====== ENTRIES SUPPLIED
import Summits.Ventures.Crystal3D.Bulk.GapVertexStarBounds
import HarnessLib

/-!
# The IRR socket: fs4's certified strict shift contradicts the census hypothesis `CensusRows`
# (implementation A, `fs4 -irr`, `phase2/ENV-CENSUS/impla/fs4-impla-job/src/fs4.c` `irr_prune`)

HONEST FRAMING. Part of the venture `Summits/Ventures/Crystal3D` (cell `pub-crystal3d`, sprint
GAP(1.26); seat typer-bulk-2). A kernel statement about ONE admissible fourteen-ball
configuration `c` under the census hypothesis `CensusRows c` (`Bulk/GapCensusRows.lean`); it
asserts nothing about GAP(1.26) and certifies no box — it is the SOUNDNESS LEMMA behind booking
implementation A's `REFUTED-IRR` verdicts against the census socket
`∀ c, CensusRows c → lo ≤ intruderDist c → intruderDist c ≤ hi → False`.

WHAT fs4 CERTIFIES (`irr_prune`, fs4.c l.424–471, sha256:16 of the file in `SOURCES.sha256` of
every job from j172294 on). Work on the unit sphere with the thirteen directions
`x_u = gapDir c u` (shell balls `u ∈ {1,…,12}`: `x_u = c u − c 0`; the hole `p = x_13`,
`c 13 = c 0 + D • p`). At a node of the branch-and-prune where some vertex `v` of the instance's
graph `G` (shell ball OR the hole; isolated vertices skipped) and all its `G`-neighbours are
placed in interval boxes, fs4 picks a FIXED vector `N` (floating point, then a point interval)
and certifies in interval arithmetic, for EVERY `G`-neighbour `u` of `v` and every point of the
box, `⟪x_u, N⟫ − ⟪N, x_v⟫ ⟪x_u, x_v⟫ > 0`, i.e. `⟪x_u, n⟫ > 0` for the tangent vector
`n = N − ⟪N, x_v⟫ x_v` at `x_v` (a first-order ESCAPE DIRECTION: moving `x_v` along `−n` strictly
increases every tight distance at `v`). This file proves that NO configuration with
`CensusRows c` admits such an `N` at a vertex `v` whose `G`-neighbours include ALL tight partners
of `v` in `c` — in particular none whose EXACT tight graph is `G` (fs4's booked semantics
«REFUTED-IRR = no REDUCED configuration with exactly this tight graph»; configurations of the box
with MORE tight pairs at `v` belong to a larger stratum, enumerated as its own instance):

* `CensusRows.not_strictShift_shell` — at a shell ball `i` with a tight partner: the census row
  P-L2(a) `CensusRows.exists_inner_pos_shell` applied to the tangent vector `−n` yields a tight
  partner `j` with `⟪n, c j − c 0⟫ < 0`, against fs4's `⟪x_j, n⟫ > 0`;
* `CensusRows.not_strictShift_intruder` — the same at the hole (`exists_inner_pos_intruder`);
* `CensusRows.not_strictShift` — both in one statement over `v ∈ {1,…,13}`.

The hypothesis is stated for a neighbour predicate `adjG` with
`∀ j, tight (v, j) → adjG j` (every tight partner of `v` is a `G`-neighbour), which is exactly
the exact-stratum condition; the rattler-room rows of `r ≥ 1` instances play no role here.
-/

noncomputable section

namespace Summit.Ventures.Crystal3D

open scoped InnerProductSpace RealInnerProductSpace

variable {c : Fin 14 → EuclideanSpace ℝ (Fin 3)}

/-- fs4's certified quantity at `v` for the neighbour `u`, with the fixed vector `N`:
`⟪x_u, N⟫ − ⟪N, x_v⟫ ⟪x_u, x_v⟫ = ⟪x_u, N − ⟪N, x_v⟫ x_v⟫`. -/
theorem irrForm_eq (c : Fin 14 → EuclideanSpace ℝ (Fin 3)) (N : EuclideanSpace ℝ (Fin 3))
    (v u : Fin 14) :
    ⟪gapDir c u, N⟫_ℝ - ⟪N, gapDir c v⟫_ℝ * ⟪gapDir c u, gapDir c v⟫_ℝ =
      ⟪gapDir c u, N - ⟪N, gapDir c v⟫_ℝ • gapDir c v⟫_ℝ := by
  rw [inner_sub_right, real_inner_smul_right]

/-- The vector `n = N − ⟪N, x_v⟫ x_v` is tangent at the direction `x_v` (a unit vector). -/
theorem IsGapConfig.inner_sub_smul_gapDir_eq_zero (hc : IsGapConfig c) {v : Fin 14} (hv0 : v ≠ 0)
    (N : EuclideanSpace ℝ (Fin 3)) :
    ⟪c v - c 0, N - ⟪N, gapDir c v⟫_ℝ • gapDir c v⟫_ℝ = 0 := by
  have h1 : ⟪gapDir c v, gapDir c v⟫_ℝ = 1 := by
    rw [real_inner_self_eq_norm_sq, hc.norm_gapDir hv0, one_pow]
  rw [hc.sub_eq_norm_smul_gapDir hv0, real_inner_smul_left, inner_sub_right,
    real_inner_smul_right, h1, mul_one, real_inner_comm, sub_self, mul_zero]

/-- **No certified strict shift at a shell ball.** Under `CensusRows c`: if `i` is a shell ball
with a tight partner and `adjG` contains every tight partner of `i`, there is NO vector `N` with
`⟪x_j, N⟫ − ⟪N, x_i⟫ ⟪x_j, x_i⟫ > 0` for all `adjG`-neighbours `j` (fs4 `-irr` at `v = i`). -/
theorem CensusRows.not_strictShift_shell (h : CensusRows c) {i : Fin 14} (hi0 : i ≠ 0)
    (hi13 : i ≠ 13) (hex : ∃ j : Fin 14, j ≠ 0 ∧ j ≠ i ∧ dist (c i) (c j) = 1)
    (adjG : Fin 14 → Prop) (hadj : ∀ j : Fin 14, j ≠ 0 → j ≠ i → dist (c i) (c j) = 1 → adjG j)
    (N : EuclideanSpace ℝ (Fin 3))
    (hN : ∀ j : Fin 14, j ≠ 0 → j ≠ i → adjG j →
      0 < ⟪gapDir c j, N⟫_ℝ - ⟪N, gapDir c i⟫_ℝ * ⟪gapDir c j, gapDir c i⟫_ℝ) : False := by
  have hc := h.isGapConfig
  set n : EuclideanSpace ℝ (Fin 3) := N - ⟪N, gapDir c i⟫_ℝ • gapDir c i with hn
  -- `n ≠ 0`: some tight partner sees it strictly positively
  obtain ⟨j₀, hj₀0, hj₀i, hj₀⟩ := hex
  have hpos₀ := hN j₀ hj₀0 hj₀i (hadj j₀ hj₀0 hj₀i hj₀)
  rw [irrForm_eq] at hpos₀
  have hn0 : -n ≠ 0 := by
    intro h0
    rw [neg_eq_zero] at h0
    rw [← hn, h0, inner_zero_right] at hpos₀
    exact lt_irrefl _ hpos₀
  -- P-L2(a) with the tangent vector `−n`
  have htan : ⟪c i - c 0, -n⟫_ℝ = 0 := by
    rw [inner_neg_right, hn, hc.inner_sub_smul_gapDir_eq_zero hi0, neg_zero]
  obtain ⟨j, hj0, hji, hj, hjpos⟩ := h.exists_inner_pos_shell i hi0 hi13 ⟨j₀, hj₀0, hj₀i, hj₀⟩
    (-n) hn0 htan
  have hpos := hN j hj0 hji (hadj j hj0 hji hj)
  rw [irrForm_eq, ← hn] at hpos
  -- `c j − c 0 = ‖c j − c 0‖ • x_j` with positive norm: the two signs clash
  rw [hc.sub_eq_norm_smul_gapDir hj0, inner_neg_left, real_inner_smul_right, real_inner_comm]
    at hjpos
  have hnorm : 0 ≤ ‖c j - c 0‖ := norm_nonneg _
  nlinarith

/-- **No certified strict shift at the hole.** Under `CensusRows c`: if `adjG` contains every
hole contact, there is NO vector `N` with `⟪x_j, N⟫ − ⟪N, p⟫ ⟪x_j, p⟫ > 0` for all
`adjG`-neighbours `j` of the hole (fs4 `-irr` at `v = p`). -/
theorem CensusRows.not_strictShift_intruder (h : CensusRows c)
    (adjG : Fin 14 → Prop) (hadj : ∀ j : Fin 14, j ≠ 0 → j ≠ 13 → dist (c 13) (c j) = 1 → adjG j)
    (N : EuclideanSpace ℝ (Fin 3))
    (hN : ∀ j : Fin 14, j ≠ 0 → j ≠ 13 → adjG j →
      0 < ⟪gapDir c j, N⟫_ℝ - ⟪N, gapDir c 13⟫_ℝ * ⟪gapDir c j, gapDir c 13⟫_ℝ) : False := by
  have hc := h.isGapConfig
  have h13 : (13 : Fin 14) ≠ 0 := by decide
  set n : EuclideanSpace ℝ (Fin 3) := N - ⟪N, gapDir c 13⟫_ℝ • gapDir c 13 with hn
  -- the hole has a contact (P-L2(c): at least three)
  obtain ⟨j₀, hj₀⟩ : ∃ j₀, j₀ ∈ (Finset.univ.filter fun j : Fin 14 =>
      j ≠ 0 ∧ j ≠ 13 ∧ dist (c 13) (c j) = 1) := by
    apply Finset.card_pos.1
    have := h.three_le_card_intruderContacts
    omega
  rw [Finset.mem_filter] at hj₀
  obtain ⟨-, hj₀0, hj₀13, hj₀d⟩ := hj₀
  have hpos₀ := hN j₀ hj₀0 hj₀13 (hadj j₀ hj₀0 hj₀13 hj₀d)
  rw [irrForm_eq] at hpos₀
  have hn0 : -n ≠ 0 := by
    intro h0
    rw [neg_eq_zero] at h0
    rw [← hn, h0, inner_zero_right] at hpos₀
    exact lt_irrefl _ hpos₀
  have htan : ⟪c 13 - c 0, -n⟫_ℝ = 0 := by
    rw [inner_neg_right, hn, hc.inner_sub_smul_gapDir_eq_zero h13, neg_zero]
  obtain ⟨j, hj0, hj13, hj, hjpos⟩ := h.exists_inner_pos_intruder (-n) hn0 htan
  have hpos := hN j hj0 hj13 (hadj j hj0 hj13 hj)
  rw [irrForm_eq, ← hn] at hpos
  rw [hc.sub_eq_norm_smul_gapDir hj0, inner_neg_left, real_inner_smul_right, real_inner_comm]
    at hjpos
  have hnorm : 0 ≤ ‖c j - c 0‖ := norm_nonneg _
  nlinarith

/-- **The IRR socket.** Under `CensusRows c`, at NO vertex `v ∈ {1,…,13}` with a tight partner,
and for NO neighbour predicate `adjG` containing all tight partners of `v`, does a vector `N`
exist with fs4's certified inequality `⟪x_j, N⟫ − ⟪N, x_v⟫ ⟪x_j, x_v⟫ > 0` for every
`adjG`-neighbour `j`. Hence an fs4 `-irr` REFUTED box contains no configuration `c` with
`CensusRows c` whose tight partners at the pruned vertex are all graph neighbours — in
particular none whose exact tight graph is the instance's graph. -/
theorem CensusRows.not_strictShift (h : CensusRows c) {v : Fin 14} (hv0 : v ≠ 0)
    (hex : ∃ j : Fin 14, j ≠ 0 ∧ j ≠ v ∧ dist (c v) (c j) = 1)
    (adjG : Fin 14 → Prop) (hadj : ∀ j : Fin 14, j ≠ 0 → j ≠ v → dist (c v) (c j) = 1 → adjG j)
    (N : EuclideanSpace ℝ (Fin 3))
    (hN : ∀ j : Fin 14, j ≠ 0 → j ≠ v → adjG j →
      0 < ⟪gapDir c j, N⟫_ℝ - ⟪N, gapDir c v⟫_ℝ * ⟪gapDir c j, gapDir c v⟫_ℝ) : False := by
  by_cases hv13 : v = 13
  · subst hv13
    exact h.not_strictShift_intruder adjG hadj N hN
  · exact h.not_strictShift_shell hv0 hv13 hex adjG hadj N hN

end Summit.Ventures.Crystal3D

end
============
*THE PROBLEM:* Reproduce only the lines above spanning from the line containing "WHAT fs4 CERTIFIES" through the line containing "(shell ball OR", word for word.

*YOUR SOLUTION:*
WHAT fs4 CERTIFIES (`irr_prune`, fs4.c l.424–471, sha256:16 of the file in `SOURCES.sha256` of
every job from j172294 on). Work on the unit sphere with the thirteen directions
`x_u = gapDir c u` (shell balls `u ∈ {1,…,12}`: `x_u = c u − c 0`; the hole `p = x_13`,
`c 13 = c 0 + D • p`). At a node of the branch-and-prune where some vertex `v` of the instance's
graph `G` (shell ball OR the hole; isolated vertices skipped) and all its `G`-neighbours are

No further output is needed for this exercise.